What needs to be done: Of the entries below, return exactly those lines that fall between the one containing "is continuous on" and the one containing "(hm : AEStronglyMeasurable", the two end lines included.

Provided data:
/-! ### From rational to real times -/

/-- **The modewise identity passes from rational to real times.** Along `γ ∈ 𝒦(R, L)` with `L²`
field `v`, if the flux against the `L²` mode `e` is bounded and measurable on `[0, ∞)` and the
identity holds between all rationals `0 ≤ q ≤ q'`, it holds between all reals `0 ≤ s ≤ t`
(`t ↦ (v t, e)` is continuous on `[0, ∞)`, `continuousOn_integral_inner_pathField`). -/
theorem modeIdent_real_of_rat (hγ : γ ∈ pathSpace R L)
    (hcoef : ∀ t, 0 ≤ t → MemLp (v t) 2 volume ∧
      ∀ k, mFourierCoeff (EuclideanSpace.complexify ∘ v t) k = pathExt γ t k)
    {e : UnitAddTorus (Fin 3) → EuclideanSpace ℝ (Fin 3)} (he : MemLp e 2 volume)
    {B : ℝ} (hb : ∀ τ, 0 ≤ τ → |(∫ x, (⟪((v τ) : UnitAddTorus (Fin 3) → EuclideanSpace ℝ (Fin 3)) x, convect (v τ) (e) x⟫_ℝ + ν * ⟪((v τ) :
          UnitAddTorus (Fin 3) → EuclideanSpace ℝ (Fin 3)) x, laplacian (e) x⟫_ℝ + ⟪f x, (e) x⟫_ℝ))| ≤ B)
    (hm : AEStronglyMeasurable (fun τ => (∫ x, (⟪((v τ) : UnitAddTorus (Fin 3) → EuclideanSpace ℝ (Fin 3)) x, convect (v τ) (e) x⟫_ℝ + ν * ⟪((v τ) :
          UnitAddTorus (Fin 3) → EuclideanSpace ℝ (Fin 3)) x, laplacian (e) x⟫_ℝ + ⟪f x, (e) x⟫_ℝ))) (volume.restrict (Ici 0)))
    (hrat : ∀ q q' : ℚ, 0 ≤ q → q ≤ q' → (((∫ x, ⟪v ((q' : ℝ)) x, (e) x⟫_ℝ) - ∫ x, ⟪v ((q : ℝ)) x, (e) x⟫_ℝ = ∫ τ in ((q : ℝ))..((q' : ℝ)), (∫ x,
          (⟪((v τ) : UnitAddTorus (Fin 3) → EuclideanSpace ℝ (Fin 3)) x, convect (v τ) (e) x⟫_ℝ + ν * ⟪((v τ) : UnitAddTorus (Fin 3) → EuclideanSpace
          ℝ (Fin 3)) x, laplacian (e) x⟫_ℝ + ⟪f x, (e) x⟫_ℝ))))) {s t : ℝ} (hs : 0 ≤ s) (hst : s ≤ t) :
    (((∫ x, ⟪v (t) x, (e) x⟫_ℝ) - ∫ x, ⟪v (s) x, (e) x⟫_ℝ = ∫ τ in (s)..(t), (∫ x, (⟪((v τ) : UnitAddTorus (Fin 3) → EuclideanSpace ℝ (Fin 3)) x,
          convect (v τ) (e) x⟫_ℝ + ν * ⟪((v τ) : UnitAddTorus (Fin 3) → EuclideanSpace ℝ (Fin 3)) x, laplacian (e) x⟫_ℝ + ⟪f x, (e) x⟫_ℝ)))) := by
  have hv0 : ∀ t, 0 ≤ t → MemLp (v t) 2 volume ∧
      ∀ k, mFourierCoeff (EuclideanSpace.complexify ∘ v t) k = pathExt γ (0 + t) k := fun t ht =>
    ⟨(hcoef t ht).1, fun k => by rw [zero_add]; exact (hcoef t ht).2 k⟩
  have hΦ : ContinuousOn (fun t : ℝ => ∫ x, ⟪v t x, e x⟫_ℝ) (Ici 0) := continuousOn_integral_inner_pathField hγ hv0 he
  have hI : ∀ a b : ℝ, 0 ≤ a → 0 ≤ b → IntervalIntegrable (fun τ => (∫ x, (⟪((v τ) : UnitAddTorus (Fin 3) → EuclideanSpace ℝ (Fin 3)) x, convect (v
        τ) (e) x⟫_ℝ + ν * ⟪((v τ) : UnitAddTorus (Fin 3) → EuclideanSpace ℝ (Fin 3)) x, laplacian (e) x⟫_ℝ + ⟪f x, (e) x⟫_ℝ))) volume a b :=
    fun a b ha hb0 => intervalIntegrable_of_fluxData hb hm ha hb0
  -- the identity from time `0` to every real time `t ≥ 0`
  have h0 : ∀ t : ℝ, 0 ≤ t → (∫ x, ⟪v t x, e x⟫_ℝ) - (∫ x, ⟪v 0 x, e x⟫_ℝ) = ∫ τ in (0 : ℝ)..t, (∫ x, (⟪((v τ) : UnitAddTorus (Fin 3) →
        EuclideanSpace ℝ (Fin 3)) x, convect (v τ) (e) x⟫_ℝ + ν * ⟪((v τ) : UnitAddTorus (Fin 3) → EuclideanSpace ℝ (Fin 3)) x, laplacian (e) x⟫_ℝ +
        ⟪f x, (e) x⟫_ℝ)) := by
    intro t ht
    have hq0 : ∀ n : ℕ, (0 : ℝ) ≤ dyadicFloor t n := fun n => by exact_mod_cast dyadicFloor_nonneg t n
    have hqt : Tendsto (fun n : ℕ => (dyadicFloor t n : ℝ)) atTop (𝓝 t) := by
      simpa only [max_eq_left ht] using tendsto_dyadicFloor t
    have hn : ∀ n : ℕ, (∫ x, ⟪v (dyadicFloor t n) x, e x⟫_ℝ) - (∫ x, ⟪v 0 x, e x⟫_ℝ) =
        ∫ τ in (0 : ℝ)..(dyadicFloor t n), (∫ x, (⟪((v τ) : UnitAddTorus (Fin 3) → EuclideanSpace ℝ (Fin 3)) x, convect (v τ) (e) x⟫_ℝ + ν * ⟪((v τ)
              : UnitAddTorus (Fin 3) → EuclideanSpace ℝ (Fin 3)) x, laplacian (e) x⟫_ℝ + ⟪f x, (e) x⟫_ℝ)) := fun n => by
      have h := hrat 0 (dyadicFloor t n) le_rfl (dyadicFloor_nonneg t n)
      rwa [Rat.cast_zero] at h
    have hl : Tendsto (fun n : ℕ => (∫ x, ⟪v (dyadicFloor t n) x, e x⟫_ℝ) - ∫ x, ⟪v 0 x, e x⟫_ℝ) atTop
        (𝓝 ((∫ x, ⟪v t x, e x⟫_ℝ) - ∫ x, ⟪v 0 x, e x⟫_ℝ)) :=
      ((hΦ t ht).tendsto.comp (tendsto_nhdsWithin_iff.2 ⟨hqt, Eventually.of_forall hq0⟩)).sub tendsto_const_nhds
    have hr : Tendsto (fun n : ℕ => ∫ τ in (0 : ℝ)..(dyadicFloor t n), (∫ x, (⟪((v τ) : UnitAddTorus (Fin 3) → EuclideanSpace ℝ (Fin 3)) x, convect
          (v τ) (e) x⟫_ℝ + ν * ⟪((v τ) : UnitAddTorus (Fin 3) → EuclideanSpace ℝ (Fin 3)) x, laplacian (e) x⟫_ℝ + ⟪f x, (e) x⟫_ℝ))) atTop
        (𝓝 (∫ τ in (0 : ℝ)..t, (∫ x, (⟪((v τ) : UnitAddTorus (Fin 3) → EuclideanSpace ℝ (Fin 3)) x, convect (v τ) (e) x⟫_ℝ + ν * ⟪((v τ) :
              UnitAddTorus (Fin 3) → EuclideanSpace ℝ (Fin 3)) x, laplacian (e) x⟫_ℝ + ⟪f x, (e) x⟫_ℝ)))) :=
      tendsto_intervalIntegral_of_bound hI hb le_rfl ht (fun _ => le_rfl) hq0 tendsto_const_nhds hqt
    exact tendsto_nhds_unique (hl.congr hn) hr
  have h1 := h0 t (hs.trans hst)
  have h2 := h0 s hs
  rw [← intervalIntegral.integral_interval_sub_left (hI 0 t le_rfl (hs.trans hst)) (hI 0 s le_rfl hs)]
  linarith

Exercise response:
(`t ↦ (v t, e)` is continuous on `[0, ∞)`, `continuousOn_integral_inner_pathField`). -/
theorem modeIdent_real_of_rat (hγ : γ ∈ pathSpace R L)
    (hcoef : ∀ t, 0 ≤ t → MemLp (v t) 2 volume ∧
      ∀ k, mFourierCoeff (EuclideanSpace.complexify ∘ v t) k = pathExt γ t k)
    {e : UnitAddTorus (Fin 3) → EuclideanSpace ℝ (Fin 3)} (he : MemLp e 2 volume)
    {B : ℝ} (hb : ∀ τ, 0 ≤ τ → |(∫ x, (⟪((v τ) : UnitAddTorus (Fin 3) → EuclideanSpace ℝ (Fin 3)) x, convect (v τ) (e) x⟫_ℝ + ν * ⟪((v τ) :
          UnitAddTorus (Fin 3) → EuclideanSpace ℝ (Fin 3)) x, laplacian (e) x⟫_ℝ + ⟪f x, (e) x⟫_ℝ))| ≤ B)
    (hm : AEStronglyMeasurable (fun τ => (∫ x, (⟪((v τ) : UnitAddTorus (Fin 3) → EuclideanSpace ℝ (Fin 3)) x, convect (v τ) (e) x⟫_ℝ + ν * ⟪((v τ) :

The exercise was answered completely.